## The problem
Scan the records for the word "obtain". Report each line where it occurs.

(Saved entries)
import Mathlib.FieldTheory.Galois.Profinite
import Mathlib.Topology.Algebra.ClopenNhdofOne
import Mathlib.Topology.Algebra.OpenSubgroup
import Mathlib.GroupTheory.Index
import Literature.AnabelianGeometry.SemiGraphs.TemperedAnabelian
import HarnessLib

/-!
# [EtTh] §1 setting: `Π^tp_X ∩ Δ_X = Δ^tp_X` for the tree interface `TemperedCurve p`

Mochizuki, *The étale theta function and its Frobenioid-theoretic manifestations*, Publ. RIMS **45**
(2009), §1, PRIMS PDF p. 12 (printed 238): "we have a natural exact sequence
`1 → Δ^tp_X → Π^tp_X → G_K → 1` … Write `Π_X := (Π^tp_X)^∧`; `Δ_X := (Δ^tp_X)^∧` [where the `∧`
denotes the profinite completion]" [cite: MochizukiEtTh2009, §1 p.12]; [SemiAnbd] §6 p. 69 for the
same objects attached to any hyperbolic curve over a finite extension of `ℚ_p`.

Cell abc-iut, layer L2, unit W2-L2-03 (merge adapter, curve level per L3 ruling η): the [EtTh] §1
root (`EtaleTheta/Setting.lean` v3, seat abc-iut-L2-t1) is typed over the tree interface
`Literature.AnabelianGeometry.SemiGraphs.TemperedCurve p` (`TemperedAnabelian.lean`), with
`Δ^tp_X := X.DeltaTemp = Ker(aug)` and `Δ_X := X.DeltaHat` = the closure of the image of `Δ^tp_X`
in `Π_X = X.PiHat`. The v2 root carried the AXIOM `comap_toGhat_Dhat` (referee finding A2-F4):
"`Π^tp_X ∩ Δ_X = Δ^tp_X` inside `Π_X`" — without it the theta-quotient kernels, which are closures of
commutators computed in `Π_X` and pulled back, are not forced inside `Δ^tp_X`. This file PROVES that
statement for every `X : TemperedCurve p` from the interface axiom `IsProfiniteCompletion X.toHat`
and the profiniteness of `G_{ℚ_p} = Gal(ℚ̄_p/ℚ_p)` alone (`comap_deltaHat`), so v3 needs no such
field; together with the consequences the root uses: `Ker(Π^tp_X → Π_X) ⊆ Δ^tp_X`, the pull-back of
any subgroup of `Δ_X` lies in `Δ^tp_X`, and `Δ_X ⊆ Ker(Π_X → G_{ℚ_p})` (the profinite augmentation
`augHat` of the interface kills `Δ_X`).

Proof of the key step (`comap_closure_map_ker_eq`, pure topological group theory): if
`ι : Π → Π̂` is a profinite completion map and `f : Π → Γ` is a continuous homomorphism to a
profinite group, then `ι⁻¹((ι(Ker f))⁻) = Ker f` — an element `g ∉ Ker f` has `f g ∉ U` for some
open normal subgroup `U ≤ Γ` (profinite groups: Serre, *Galois Cohomology* I §1.1), `f⁻¹(U)` is an
open normal subgroup of finite index, hence `= ι⁻¹(M)` with `M ≤ Π̂` open normal (completion
axiom), `M` is closed and contains `ι(Ker f)`, so `ι g ∉ (ι(Ker f))⁻`. Nothing here asserts that a
`TemperedCurve p` exists; typed ≠ endorsed; no side is taken on any disputed claim.
-/

noncomputable section

namespace Literature.AnabelianGeometry.EtaleTheta.SettingCompletion

open Literature.AnabelianGeometry.SemiGraphs

/-! ### Pure topological group theory (private helpers) -/

section GroupTheory

/-- In a profinite (= compact, totally disconnected) group every element `≠ 1` lies outside some
open normal subgroup: the open normal subgroups form a base of neighbourhoods of `1` and points are
closed (Serre, *Galois Cohomology*, Ch. I §1.1, proof of Prop. 0). Private helper. [folklore] -/
private theorem exists_openNormalSubgroup_not_mem {Γ : Type*} [Group Γ] [TopologicalSpace Γ]
    [IsTopologicalGroup Γ] [CompactSpace Γ] [TotallyDisconnectedSpace Γ] {γ : Γ} (hγ : γ ≠ 1) :
    ∃ U : OpenNormalSubgroup Γ, γ ∉ U := by
  have hopen : IsOpen ({γ}ᶜ : Set Γ) := by
    rw [isOpen_compl_iff, ← connectedComponent_eq_singleton γ]
    exact isClosed_connectedComponent
  obtain ⟨U, hU⟩ := ProfiniteGrp.exist_openNormalSubgroup_sub_open_nhds_of_one hopen
    (Set.mem_compl_singleton_iff.mpr hγ.symm)
  exact ⟨U, fun h => hU h (Set.mem_singleton γ)⟩

/-- **Key lemma** over the tree's `SemiGraphs.IsProfiniteCompletion`: if `ι : Π → Π̂` is a
profinite completion map and `f : Π → Γ` a continuous homomorphism to a profinite group, then
`ι⁻¹((ι(Ker f))⁻) = Ker f`. Private helper (public face: `comap_deltaHat`). [folklore] -/
private theorem comap_closure_map_ker_eq {G : Type*} {P : Type*} [Group G] [TopologicalSpace G]
    [Group P] [TopologicalSpace P] [IsTopologicalGroup P] {Γ : Type*} [Group Γ]
    [TopologicalSpace Γ] [IsTopologicalGroup Γ] [CompactSpace Γ] [TotallyDisconnectedSpace Γ]
    {ι : G →ₜ* P} (hι : IsProfiniteCompletion ι) (f : G →ₜ* Γ) :
    ((f.toMonoidHom.ker.map ι.toMonoidHom).topologicalClosure).comap ι.toMonoidHom =
      f.toMonoidHom.ker := by
  refine le_antisymm (fun g hg => ?_) fun g hg =>
    Subgroup.mem_comap.mpr (Subgroup.le_topologicalClosure _ (Subgroup.mem_map_of_mem _ hg))
  rw [MonoidHom.mem_ker]
  by_contra hne
  obtain ⟨U, hU⟩ := exists_openNormalSubgroup_not_mem hne
  let N : OpenNormalSubgroup G :=
    { toSubgroup := U.toSubgroup.comap f.toMonoidHom
      isOpen' := U.isOpen.preimage (map_continuous f)
      isNormal' := inferInstance }
  have hker : ((QuotientGroup.mk' U.toSubgroup).comp f.toMonoidHom).ker = N.toSubgroup := by
    change _ = U.toSubgroup.comap f.toMonoidHom
    rw [← MonoidHom.comap_ker, QuotientGroup.ker_mk']
  haveI : N.toSubgroup.FiniteIndex := by rw [← hker]; infer_instance
  obtain ⟨M, hM⟩ := hι.comap_surjective N this
  have hle : (f.toMonoidHom.ker.map ι.toMonoidHom).topologicalClosure ≤ M.toSubgroup := by
    refine Subgroup.topologicalClosure_minimal _ ?_ M.toOpenSubgroup.isClosed
    rintro _ ⟨k, hk, rfl⟩
    have hkN : k ∈ N.toSubgroup := by
      change f k ∈ (U : Set Γ)
      have hk1 : f k = 1 := hk
      rw [hk1]; exact one_mem U
    rw [hM] at hkN
    exact hkN
  have hgN : g ∈ N.toSubgroup := by rw [hM]; exact hle hg
  exact hU hgN

/-- `[A, B] ≤ H` whenever `A, B ≤ H` (commutators of elements of `H` lie in `H`). Private helper.
[folklore] -/
private theorem commutator_le_of_le {G : Type*} [Group G] {A B H : Subgroup G} (hA : A ≤ H)
    (hB : B ≤ H) : ⁅A, B⁆ ≤ H :=
  Subgroup.commutator_le.mpr fun a ha b hb => by
    rw [commutatorElement_def]
    exact H.mul_mem (H.mul_mem (H.mul_mem (hA ha) (hB hb)) (H.inv_mem (hA ha)))
      (H.inv_mem (hB hb))

end GroupTheory

/-! ### `Π^tp_X ∩ Δ_X = Δ^tp_X` for `X : TemperedCurve p` -/

section Curve

variable {p : ℕ} [Fact p.Prime] (X : TemperedCurve p)

/-- Conjugation by an element of the image of `Π^temp_{X_K}` preserves `Δ_X` (the image of the
normal subgroup `Δ^temp_X` is normalised by the image of `Π^temp_{X_K}`, hence so is its closure).
[cite: MochizukiEtTh2009, §1 p.12] -/
theorem conj_toHat_mem_deltaHat (g : X.PiTemp) {h : X.PiHat} (hh : h ∈ X.DeltaHat) :
    X.toHat g * h * (X.toHat g)⁻¹ ∈ X.DeltaHat := by
  have hc : Continuous fun x : X.PiHat => X.toHat g * x * (X.toHat g)⁻¹ := by fun_prop
  have himg : (fun x : X.PiHat => X.toHat g * x * (X.toHat g)⁻¹) ''
      ((X.DeltaTemp.map X.toHat.toMonoidHom : Subgroup X.PiHat) : Set X.PiHat) ⊆
      ((X.DeltaTemp.map X.toHat.toMonoidHom : Subgroup X.PiHat) : Set X.PiHat) := by
    rintro _ ⟨x, ⟨d, hd, rfl⟩, rfl⟩
    haveI : X.DeltaTemp.Normal := by unfold TemperedCurve.DeltaTemp; infer_instance
    refine ⟨g * d * g⁻¹, Subgroup.Normal.conj_mem inferInstance d hd g, ?_⟩
    simp [map_mul, map_inv]
  have := image_closure_subset_closure_image hc ⟨h, hh, rfl⟩
  exact closure_mono himg this

/-- `Δ_X` is normal in `Π_{X_K}`: it is normalised by the dense image of `Π^temp_{X_K}`
(`IsProfiniteCompletion.denseRange`) and the set of elements normalising a closed subgroup into
itself is closed ([EtTh] p. 12: `1 → Δ_X → Π_X → G_K → 1`). [cite: MochizukiEtTh2009, §1 p.12] -/
theorem deltaHat_normal : X.DeltaHat.Normal := by
  refine ⟨fun h hh q => ?_⟩
  have hclosed : IsClosed {q : X.PiHat | q * h * q⁻¹ ∈ X.DeltaHat} :=
    (Subgroup.isClosed_topologicalClosure _).preimage (by fun_prop)
  exact X.isProfiniteCompletion_toHat.denseRange.induction_on q hclosed
    (fun g => conj_toHat_mem_deltaHat X g hh)

/-- **"`Π^tp_X ∩ Δ_X = Δ^tp_X`"** ([EtTh] p. 12: the rows `1 → Δ^tp_X → Π^tp_X → G_K → 1` and
`Π_X := (Π^tp_X)^∧ ⊇ Δ_X := (Δ^tp_X)^∧`; [SemiAnbd] §6 p. 69): for the tree interface
`X : TemperedCurve p`, the pull-back to `Π^temp_{X_K}` of `Δ_X = X.DeltaHat` (closure of the image of
`Δ^temp_X`) along `X.toHat : Π^temp → Π_{X_K}` is `Δ^temp_X = X.DeltaTemp` — PROVED from the
interface axiom `IsProfiniteCompletion X.toHat` and the profiniteness of `G_{ℚ_p}` (`ℚ̄_p/ℚ_p` is
Galois); this is the v2 root's field `comap_toGhat_Dhat` (referee finding A2-F4), now a theorem.
[cite: MochizukiEtTh2009, §1 p.12] -/
theorem comap_deltaHat : X.DeltaHat.comap X.toHat.toMonoidHom = X.DeltaTemp :=
  comap_closure_map_ker_eq X.isProfiniteCompletion_toHat X.aug

/-- `Ker(Π^temp_{X_K} → Π_{X_K}) ⊆ Δ^temp_X` (trivially true as `toHat` is injective, but recorded
in the form the theta-quotient kernels use). [cite: MochizukiEtTh2009, §1 p.12] -/
theorem ker_toHat_le_deltaTemp : X.toHat.toMonoidHom.ker ≤ X.DeltaTemp := by
  intro g hg
  rw [← comap_deltaHat X, Subgroup.mem_comap]
  rw [MonoidHom.mem_ker] at hg
  rw [hg]; exact one_mem _

/-- The pull-back to `Π^temp_{X_K}` of any subgroup of `Π_{X_K}` contained in `Δ_X` lies in
`Δ^temp_X` — applied by the root to the closed commutator subgroups `[Δ_X,Δ_X]⁻`,
`[Δ_X,[Δ_X,Δ_X]]⁻` ([EtTh] p. 12: "the quotients `Π^tp_X ↠ (Π^tp_X)^Θ ↠ (Π^tp_X)^ell` … whose
kernels are the kernels of the quotients `Δ^tp_X ↠ (Δ^tp_X)^Θ ↠ (Δ^tp_X)^ell`").
[cite: MochizukiEtTh2009, §1 p.12] -/
theorem comap_le_deltaTemp_of_le_deltaHat {H : Subgroup X.PiHat} (hH : H ≤ X.DeltaHat) :
    H.comap X.toHat.toMonoidHom ≤ X.DeltaTemp := by
  rw [← comap_deltaHat X]
  exact Subgroup.comap_mono hH

/-- The closed commutator subgroup `[Δ_X,Δ_X]⁻ ⊆ Δ_X` pulls back into `Δ^temp_X`: the kernel of
`Π^tp_X ↠ (Π^tp_X)^ell` (p. 12) lies in `Δ^tp_X`. [cite: MochizukiEtTh2009, §1 p.12] -/
theorem comap_closure_commutator_le_deltaTemp :
    ((⁅X.DeltaHat, X.DeltaHat⁆).topologicalClosure).comap X.toHat.toMonoidHom ≤ X.DeltaTemp :=
  comap_le_deltaTemp_of_le_deltaHat X
    (Subgroup.topologicalClosure_minimal _ (commutator_le_of_le le_rfl le_rfl)
      (Subgroup.isClosed_topologicalClosure _))

/-- The closed double commutator `[[Δ_X,Δ_X],Δ_X]⁻ ⊆ Δ_X` pulls back into `Δ^temp_X`: the kernel
of `Π^tp_X ↠ (Π^tp_X)^Θ` (p. 12, `Δ^Θ_X = Δ_X/[Δ_X,[Δ_X,Δ_X]]`) lies in `Δ^tp_X`.
[cite: MochizukiEtTh2009, §1 p.12] -/
theorem comap_closure_doubleCommutator_le_deltaTemp :
    ((⁅⁅X.DeltaHat, X.DeltaHat⁆, X.DeltaHat⁆).topologicalClosure).comap X.toHat.toMonoidHom ≤
      X.DeltaTemp :=
  comap_le_deltaTemp_of_le_deltaHat X
    (Subgroup.topologicalClosure_minimal _
      (commutator_le_of_le (commutator_le_of_le le_rfl le_rfl) le_rfl)
      (Subgroup.isClosed_topologicalClosure _))

/-- `Δ_X ⊆ Ker(Π_{X_K} → G_{ℚ_p})`: the profinite augmentation `augHat` of the interface extends
`aug` (`augHat_comp`), so it kills the image of `Δ^temp_X = Ker(aug)` and, being continuous into
the Hausdorff group `G_{ℚ_p}`, its closure `Δ_X` ([EtTh] p. 12: `Π_X/Δ_X` has quotient `G_K`).
The reverse inclusion is NOT a consequence of the interface axioms and is not asserted.
[cite: MochizukiEtTh2009, §1 p.12] -/
theorem deltaHat_le_ker_augHat : X.DeltaHat ≤ X.augHat.toMonoidHom.ker := by
  refine Subgroup.topologicalClosure_minimal _ ?_ ?_
  · rintro _ ⟨g, hg, rfl⟩
    rw [MonoidHom.mem_ker]
    change X.augHat (X.toHat g) = 1
    rw [X.augHat_comp g]
    exact hg
  · exact isClosed_singleton.preimage (map_continuous X.augHat)

end Curve

end Literature.AnabelianGeometry.EtaleTheta.SettingCompletion

end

## Response for this exercise
  obtain ⟨U, hU⟩ := ProfiniteGrp.exist_openNormalSubgroup_sub_open_nhds_of_one hopen
  obtain ⟨U, hU⟩ := exists_openNormalSubgroup_not_mem hne
  obtain ⟨M, hM⟩ := hι.comap_surjective N this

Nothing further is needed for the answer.